Enter a container with the following command, specifying which GPUs to make available (--gpus):

docker run -it --rm --gpus=all --entrypoint="/bin/bash" 3b6d609a5189        # image has an entrypoint, so I overwrite it

Inside the container, I can run nvidia-smi to see a GPU is found, and confirm Tensorflow finds it, using:

from tensorflow.python.client import device_lib
device_lib.list_local_devices()
# physical_device_desc: "device: 0, name: Quadro P2000, pci bus id: 0000:01:00.0, compute capability: 6.1"]
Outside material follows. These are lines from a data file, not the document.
import Summits.QuantumFields.YangMills.Theorems.FluctuationComparisonRegPrIntLOrganTangentWindowGaugeInvariance
import Mathlib.Analysis.Complex.CauchyIntegral
import Mathlib.Analysis.Complex.RealDeriv
import Mathlib.Analysis.Calculus.MeanValue
import HarnessLib

/-!
# THE SECOND-ORDER ANCHOR LETTER, BY KERNEL: a one-parameter move function that is the real trace of a holomorphic `g` with oscillation
# `≤ B` on a disc, and whose derivative at the anchor VANISHES (gauge invariance at the flat field, ✓p794698 ∕ ✓p793256), moves by at most
# `(32B∕r²)·(|s|∕θ)²` — TN-GR's «anchor letter G is second order» (ideator №23, booked for g27)

Cell `ym3-torus` (YM ladder rung R3 = continuum `SU(2)` Yang–Mills on the three-torus — a RUNG, NOT d = 4, NOT infinite volume, NOT a mass
gap, NOT Clay).  LEAD-20520 width seat `ym-ust-20520-w3` (gen 24); `--supports stmt-QuantumFields-20520 --as helper`, count-neutral,
definition-free, default heartbeats; no registry, binder or `Lines/` edit (registered skeleton `Lines/semiclassical_s2beta.lean` v11.4, 0∕5,
★★OWNER RULING №36, untouched).

WHAT THIS IS.  Ideator `ym-r3-idea-1` g26 №23 (memo `CURRENCY-MEMO-g26.md` §10.10): in the (GR-a) organ telescope the anchor letter `G` («how
far does the remainder move along ONE window-size one-bond move from the flat anchor») is SECOND ORDER — `GRFlatEven.flatGradient_zero` ∕
✓`OrganTangentFlatAnchorEven.deriv_flatBond_eq_zero` kill the first-order term, and (β)'s one-variable Cauchy∕C² bound supplies the rest;
the remaining inputs were (i) gauge invariance of the organ's remainder (✓p794698 `gaugeInvariant_organDiscrepancy`) and (iv) differentiability
at the anchor «from (β)».  This file types both arrows:

* §1 one-variable Cauchy tools on a disc `ball 0 ρ` for `f : ℂ → ℂ` complex-differentiable there with oscillation `‖f z − f 0‖ ≤ B`:
  `norm_deriv_le_of_osc_ball` (`‖f′ w‖ ≤ 4B∕ρ` for `‖w‖ ≤ ρ∕4`), `norm_deriv_deriv_le` (`‖f″ σ‖ ≤ 32B∕ρ²` for `‖σ‖ ≤ ρ∕8`, via Mathlib's
  `DifferentiableOn.deriv`), ★`norm_sub_le_sq_of_deriv_eq_zero` — if moreover `f′ 0 = 0` then `‖f s − f 0‖ ≤ (32B∕ρ²)·‖s‖²` for `‖s‖ ≤ ρ∕8`
  (mean value twice), and its scaled∕real reading `abs_sub_le_sq_scaled_real` (`ρ = r·θ`: `≤ (32B∕r²)·(|s|∕θ)²`).
* §2 (iv) FROM (β): ★`hasDerivAt_realTrace` — if `φ : ℝ → ℝ` is the real trace of `f` (`f ↑s = ↑(φ s)` for `|s| < ρ`) then `φ` is differentiable
  at `0` with `↑(deriv φ 0) = deriv f 0`; hence ★`deriv_eq_zero_of_realTrace` — `deriv φ 0 = 0 → deriv f 0 = 0` (the complex derivative of a
  real-on-reals function at a real point is the real derivative).
* §3 ★★`abs_flatBond_organDiscrepancy_sub_le_sq` — DOCKED: in the organ's frame (clause ⑧ for both towers at height `j`, ✓p794698), for a bond
  `b`, an inversion-odd one-bond curve `e` through `1` (`e(−t) = (e t)⁻¹`), and a (β)-shaped one-parameter datum (`f` holomorphic on
  `ball 0 (r·θ)`, oscillation `≤ B`, real trace = the remainder along `t ↦ update 1 b (e t)`), the anchor letter is second order:
  `|Rem (update 1 b (e s)) − Rem 1| ≤ (32B∕r²)·(|s|∕θ)²` for `|s| ≤ r·θ∕8`, where `Rem U := log ρ_j U − log ρ′_j U − a·Σ_p c_p (1 − reTr U(∂p))`.
  No differentiability hypothesis is left: (iv) is discharged by §2 from the same datum.

WHAT THIS IS NOT.  Folklore complex analysis + the landed symmetry lemma; nothing of Bałaban's (that the runs' densities have such holomorphic
one-bond traces with usable `B` is [Balaban1985UV3] p.263's claim, the D-item (β), not formalised); O1∕O1ᵘ-H∕S3ᴴ, the five registered
∘-stubs, crux 20520 `FluctuationComparisonRegPrIntL`, `YM3TorusSU2` NOT proved; no summit is proved by a helper.  R3 = SU(2) YM₃ on T³ —
NOT d = 4, NOT infinite volume, NOT a mass gap, NOT Clay; the Yang–Mills mass gap is NOT proved.
-/

noncomputable section

open Metric Set Complex Function
open Literature.MathematicalPhysics.QuantumFieldTheory
open Literature.MathematicalPhysics.QuantumFieldTheory.Balaban1983to89
open Literature.MathematicalPhysics.QuantumFieldTheory.Balaban1983to89.T3ContinuumYM3Torus
open Literature.MathematicalPhysics.QuantumFieldTheory.Balaban1983to89.BalabanUVClass
open Literature.MathematicalPhysics.QuantumFieldTheory.Balaban1983to89.T3UnitLawDensityEML (ℰp)
open Summit.QuantumFields.YangMills.Theorems.OrganTangentWindowGaugeInvariance
  (gaugeInvariant_organDiscrepancy deriv_flatBond_organDiscrepancy_eq_zero)

namespace Summit.QuantumFields.YangMills.Theorems.OrganTangentAnchorSecondOrder

/-! ## §1 One-variable Cauchy tools and the second-order bound under a vanishing derivative -/

section OneVariable

variable {f : ℂ → ℂ} {ρ B : ℝ}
If I don't use the --gpus flag, no GPUs are discovered, as expected. Note: using docker version 19.03 and above, Nvidia runtimes are supports natively, so there is no need for nvidia-docker and also, the docker-run argument --runtime=nvidia is also deprecated. Relevant thread.

PyCharm - it doesn't work

Here is the configuration for the run:

configuration

(I realise some of those paths might look incorrect, but that isn't an issue for now)

I set the interpreter to point to the same docker image and run the Python script, set a custom LD_LIBRARY_PATH as an argument to the run that matches where the libcuda.so is located in the docker image (I found it interactively inside a running container), but still no device is found:

error message

The error message shows the the CUDA library was able to be loaded (i.e. is was found on that LD_LIBRARY_PATH), but the device was still not found. This is why I believe the docker run argument --gpus=all must be set somewhere. I can't find a way to do that in PyCharm.

Other things I have tried:

  1. In PyCharm, using a Docker execution template config (instead of a Python template) where it is possible to specify run arguments, so I hoped to pass --gpus=all, but that seems not to be supported by the parser of those options:

parse error

  1. I tried to set the default runtime to be nvidia in the docker daemon by including the following config in /etc/docker/daemon.json:
{
    "runtimes": {
        "nvidia": {
            "runtimeArgs": ["gpus=all"]
        }
    }
}

I am not sure of the correct format for this, however. I have tried a few variants of the above, but nothing got the GPUs recognised. The example above could at least be parsed and allow me to restart the docker daemon without errors.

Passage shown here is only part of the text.